L’un des principaux points de friction concerne l’origine du coronavirus. Depuis peu, les États-Unis ont totalement reconsidéré celle-ci, voyant clairement en un accident de laboratoire à l’Institut de virologie de Wuhan comme une explication potentielle. L’éditorial du Global Times a d’ailleurs été publié peu après une déclaration de Joe Biden, qui demandait au renseignement américain ‘redoubler d’efforts’ pour identifier l’origine du virus responsable de la pandémie.

La question des Ouïghours constitue aussi un sujet brûlant. Peu après son entrée en fonction, l’administration Biden a fait preuve de fermeté. Le secrétaire d’Etat Antony Blinken a ainsi déclaré partager la position de son prédécesseur, Mike Pompeo, quant au fait que cette minorité musulmane était victime d’un ‘génocide perpétré par le gouvernement autoritaire de la Chine’.

Mer de chine méridionale et entreprises chinoises

Il y a aussi les incidents répétés en mer de Chine méridionale, une zone contestée dans laquelle Pékin accuse Washington de causer des problèmes.

En mars dernier, un navire de guerre américain traversant le détroit de Taïwan avait provoqué la colère de la Chine.

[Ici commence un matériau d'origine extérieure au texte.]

/-!
# QUANT lane R8, T-DEC, ROUTE 2: the ADMISSIBILITY OF A FOUR-ATOM LAW WITH A ZERO ATOM IS ONE LINEAR INEQUALITY —
# sufficiency half (explicit flows at every layer)

builds on p205010 (kernel theorem, internal audit signed; external expert review pending)

Support file (`--supports stmt-CriticalPhenomena-4575`), QUANT lane, seat prim-quant-arm-2 (gen 37), rung R8 of
`run/shared/lean/prim/quant/LADDER.md`; second kernel piece (after `…QuantAD3FourAtomLaws`) of the proof that the Route-2 gate cell
`LawDec.AD3GateTriple4` (typer g31, `…QuantAD3GateCellReduction`) holds.  Memo
`run/shared/lean/prim/quant/prim-quant-arm-2-g37/AD3-GATE4-G37.md`.  Theorems only, standard axioms, no sorries, no definitions.

THE SETTING.  A law `L` on four atoms `0 < a < b < c ≤ M` with masses `Z, A, B, C ≥ 0` (`Z + A + B + C = 1`), mean
`T = aA + bB + cC`, at a floor `0 < y < 1` that is TOP-AFFORDABLE, `y·M ≤ T`.  (In the gate cell, `L = gate_q ν` for the
4-atom law `ν = gate_{q₀}{s₁, s₂, s₃}`; the gate only changes the masses, so `q` does not appear here.)  The question is
when `L` is `DECAt y j′ M` at EVERY layer `j′ < M`.

THE ANSWER (this file: ⟸; `…QuantAD3FourAtomDual`: ⟹).  Only the layers `a ≤ j′ < c` can bind: below `a` the only low
is `0` and every other atom is a giant (criterion E from the mean); at and above `c` every atom sits at or below the layer and
Theorem A (`decAt_of_top_le`, `y·c ≤ T`) applies.  If `2a ≥ T` the only low anywhere is `0` and the first-moment criterion
gives every layer (`fourAtom_decAt_of_bigLow`).  If `2a < T`:
* layers `a ≤ j′ < b` (lows `0, a`; giants `b, c`): `y ≤ B + C`                                               (H1);
* layers `b ≤ j′ < c` (`c` a giant, `b` a mid):
  (i)  `2b < T` (three lows): `y ≤ C`                                                                            (H2);
  (ii) `a + b ≤ T ≤ 2b` (`b` self-sufficient, incompatible with both lows): `y(Z + A) ≤ (1−y)C`                  (H3);
  (iii) `T < a + b`: the corner flow — `a` rides `b` at its minimal gate `g = pairGate y T a b` (usage `r = g/(1−g)`), the
  overflow of `a` and all of `0` ride the giant `c`; if `a` FITS into `b` (`rA ≤ B`) the remainder has only the low `0` and
  satisfies the first-moment criterion AUTOMATICALLY (`usage_mid_mul_le`: `r(b−T) ≤ T − a`); if `a` OVERFLOWS, the giant
  must carry `Z + A − B/r`, i.e. `y·g·(Z + A) ≤ y(1−g)B + (1−y)gC`                                            (C1).
So admissibility at all layers follows from H1 ∧ [H2 | H3 | C1] by regime (`fourAtom_decAt_all_of_*`).  The companion file
shows these are also NECESSARY, so the admissible set is the mean polygon cut by ONE half-plane — whence every admissible
4-atom law with a zero atom is AD3⁺ (`…QuantAD3FourAtom`), and the gate cell.

EXACT EVIDENCE (arm-2 g37, own engine `work/ad3/`, independent of lead g31's lib): the characterisation was checked on
156 190 random mean-`T` laws on `{0,a,b,c}` (2 861 of them inadmissible), the admissible polygon was computed exactly by
cutting planes for ≈ 5 000 parameter sets (0 interior vertices), and the cell census is 62 500 / 0.

* (`…QuantAD3FourAtomLaws`: bookkeeping, layers `j′ < b` from H1, layers `c ≤ j′`, mid layers from H2 / H3.)
* `LawDec.fourAtom_partial_remainder`, `fourAtom_decAt_mid_fits` (unconditional), `fourAtom_decAt_mid_overflow` (C1) — the corner layers.
* **`LawDec.fourAtom_decAt_of_bigLow`**, **`fourAtom_decAt_all_of_threeLows`**, **`fourAtom_decAt_all_of_incompatible`**,
  **`fourAtom_decAt_all_of_corner`** — DEC at every layer `j′ < M`, by regime.

[this work]; flow normal form / rates / Theorem A: this lane (typer g22–g26, lead g21–g22, census-2 g50).  The gluing rows served
[cite: KozmaNitzan2024, Conjecture 3 (p. 15)]; product measure [cite: Grimmett1999, §1.3 p. 10].
-/

noncomputable section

Elle y voyait une menace pour son contrôle sur Taïwan et a accusé les États-Unis de ‘mettre en danger la paix et la stabilité’ dans la région.

Plus récemment, il y a deux semaines, la Chine a déclaré avoir chassé un destroyer lance-missiles américain qui naviguait dans les îles Paracels. ‘Les actions américaines […] augmentent les risques pour la sécurité régionale et pourraient provoquer des malentendus, des incompréhensions et des incidents maritimes imprévus. Ce n’est pas professionnel, c’est irresponsable, et cela démontre que les États-Unis sont des fauteurs de troubles en mer de Chine méridionale’, avait déclaré le colonel Tian Junli, porte-parole de la Zone de commandement sud de l’armée chinoise.

Notons enfin que l’administration Biden poursuit le travail entamé par sa prédécesseure au sujet des entreprises chinoises. Pas plus tard qu’hier les États-Unis ont porté à 59 le nombre total d’entreprises chinoises interdites d’investissement américain, car soupçonnées d’être en lien avec l’armée chinoise. Le nouveau décret interdit aux Américains d’investir dans ces entreprises, avec une période de grâce de 60 jours, jusqu’au 2 août, avant le début des sanctions, et une période d’un an pour les Américains ayant déjà investi dans ces entreprises – soit directement, soit par le biais de fonds mutuels, indiciels ou autres – pour se désinvestir. Cette action est l’une des plus fermes à ce jour en la matière, note le Washington Post.